Du jour au lendemain, le premier confinement du printemps 2020 a entraîné la fermeture des écoles, mais aussi l’arrêt des suivis médicaux et éducatifs, la suspension quasi totale des visites parentales ou du retour à domicile le week-end pour les milliers d’enfants et adolescents hébergés par l’Aide sociale à l’enfance.
Pendant 55 jours, la crise sanitaire a eu des répercussions considérables sur les enfants, les familles, mais aussi les professionnels qui les accompagnaient. Mais si le confinement “a exacerbé des dysfonctionnements et des difficultés en matière de protection de l’enfance, il a aussi été le révélateur de toutes sortes de possibles”, constate Céline Truong, volontaire permanente, responsable du Département petite enfance-famille au sein d’ATD Quart Monde. “Cela donne des pistes de travail pour l’avenir. Nous pouvons en tirer des leçons, autant pour un nouveau confinement, que pour la vie de tous les jours des familles et des travailleurs sociaux qui les accompagnent”, ajoute-t-elle.
Sans vouloir faire un état des lieux exhaustif de la protection de l’enfance pendant le confinement, Le journal d’ATD Quart Monde a choisi de donner la parole à Marie-Line Rannou-Desvignes, directrice d’une Maison d’enfants à caractère social qui accueille des enfants confiés par l’Aide sociale à l’enfance, à Sophie Maréchal, volontaire permanente d’ATD Quart Monde et à Juliette*, militante Quart Monde. Leurs trois témoignages montrent l’angoisse, la colère face à certains dénis de droit, mais aussi la créativité et les nouvelles formes de solidarité mises en œuvre par chacun face à cette situation extraordinaire.

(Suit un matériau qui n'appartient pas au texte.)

import Literature.Analysis.FluidPDE.LocalEnergyConcatenation
import Literature.Analysis.FluidPDE.LeraySuitableWeakSolutions

/-!
# Crux `SelfMixingDichotomy.SequentialTypeIExclusion` (stmt-NavierStokesRegularity-1424), line `registered` (r4):
  STUB `stub_continuationPastFinalTime` — a local energy solution whose final slice has finite energy continues
  past its final time

Helper file (`--supports stmt-NavierStokesRegularity-1424`) proving the registered stub
`stub_continuationPastFinalTime` of the r4 skeleton (`Cruxes/SequentialTypeIExclusion/Lines/birth.lean`):

> a local energy solution `(v, π)` of Navier–Stokes (`ν = 1`) on `ℝ³ × (0, T)` in Seregin's class Def. B.1
> (`IsLocalEnergySolutionOn T 1 v₀ v π`) whose FINAL slice `v T` has finite energy extends to a local energy
> solution `(U, P)` on `ℝ³ × (0, T + 1)` with the same datum, agreeing with `(v, π)` on `[0, T]`.

Proof (Leray 1934, weak continuation; Lemarié-Rieusset 2016, Thm. 14.8 proof Step 2; Seregin 2014, App. B §B.5):
the final slice is weakly divergence-free (`IsLocalEnergySolutionOn.integral_inner_gradient_slice_eq_zero` at
`t = T`, by the weak continuity (B.1.6) on the CLOSED interval), so Leray's construction restarts a global weak
Leray–Hopf solution from it which is a local energy solution on every finite strip
(`exists_isGlobalLerayHopf_and_isLocalEnergySolutionOn`); the concatenation AT THE FINAL SLICE `t₀ = T` is a local
energy solution on `(0, T + 1)` (`IsLocalEnergySolutionOn.exists_extension_of_slice_of_le`, the `t₀ ≤ T` form of the
tree's concatenation theorem: the junction needs only the weak continuity on `[0, T]`, the weak form and the local
energy inequality AT the slice `T`). No uniqueness theorem enters.
-/

noncomputable section

-- the summit and its single problem share the name (D-0017 nested layout)
set_option linter.dupNamespace false

namespace Summit.NavierStokesRegularity.NavierStokesRegularity.Theorems.SequentialTypeIExclusion.Registered

open scoped ENNReal NNReal Topology
open Literature.Analysis.FluidPDE Set Filter MeasureTheory Function Metric

/-- **STUB `stub_continuationPastFinalTime` (r4) — continuation of a local energy solution past its final time,
when the final slice has finite energy** (Leray 1934; Lemarié-Rieusset 2016, Thm. 14.8 proof Step 2; Seregin 2014,
App. B §B.5). For every `T > 0`, every local energy solution `(v, π)` (`ν = 1`) on `ℝ³ × (0, T)` with datum `v₀`
(Seregin's class Def. B.1) such that `v T ∈ L²(ℝ³)` admits a local energy solution `(U, P)` on `ℝ³ × (0, T + 1)` with
datum `v₀` and `U t = v t`, `P t = π t` for all `t ∈ [0, T]`. -/
theorem stub_continuationPastFinalTime :
    ∀ T : ℝ, 0 < T →
      ∀ (v₀ : EuclideanSpace ℝ (Fin 3) → EuclideanSpace ℝ (Fin 3))
        (v : ℝ → EuclideanSpace ℝ (Fin 3) → EuclideanSpace ℝ (Fin 3))
        (π : ℝ → EuclideanSpace ℝ (Fin 3) → ℝ),
        Literature.Analysis.FluidPDE.IsLocalEnergySolutionOn T 1 v₀ v π →
        MeasureTheory.MemLp (v T) 2 MeasureTheory.volume →
        ∃ (U : ℝ → EuclideanSpace ℝ (Fin 3) → EuclideanSpace ℝ (Fin 3))
          (P : ℝ → EuclideanSpace ℝ (Fin 3) → ℝ),
          Literature.Analysis.FluidPDE.IsLocalEnergySolutionOn (T + 1) 1 v₀ U P ∧
          ∀ t ∈ Set.Icc 0 T, U t = v t ∧ P t = π t := by
  intro T hT v₀ v π hv hmem
  -- the final slice is weakly divergence-free (weak continuity on the closed interval)
  have hdiv : IsWeaklyDivFree (v T) := fun θ hθ =>
    hv.integral_inner_gradient_slice_eq_zero hT hθ ⟨hT.le, le_rfl⟩
  -- Leray's weak continuation from the final slice: Leray–Hopf + local energy solution on every strip
  obtain ⟨w, q, -, -, -, -, -, -, hwq⟩ :=
    exists_isGlobalLerayHopf_and_isLocalEnergySolutionOn one_pos hmem hdiv
  -- concatenate at the final slice `t₀ = T`
  exact hv.exists_extension_of_slice_of_le hT le_rfl one_pos ⟨w, q, hwq 1 one_pos⟩

end Summit.NavierStokesRegularity.NavierStokesRegularity.Theorems.SequentialTypeIExclusion.Registered

end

Marie-Line Rannou-Desvignes
Aux Marmousets, la Maison d’enfants à caractère social de Saint-Étienne, 27 enfants âgés de 4 à 18 ans ont dû apprendre à vivre ensemble 24 heures sur 24 pendant plus de deux mois. La directrice, Marie-Line Rannou-Desvignes, ressent encore beaucoup de colère quand elle repense à cette période. “Ce que l’on a imposé aux familles, c’est un déni des droits. Leurs droits fondamentaux n’ont pas été respectés”.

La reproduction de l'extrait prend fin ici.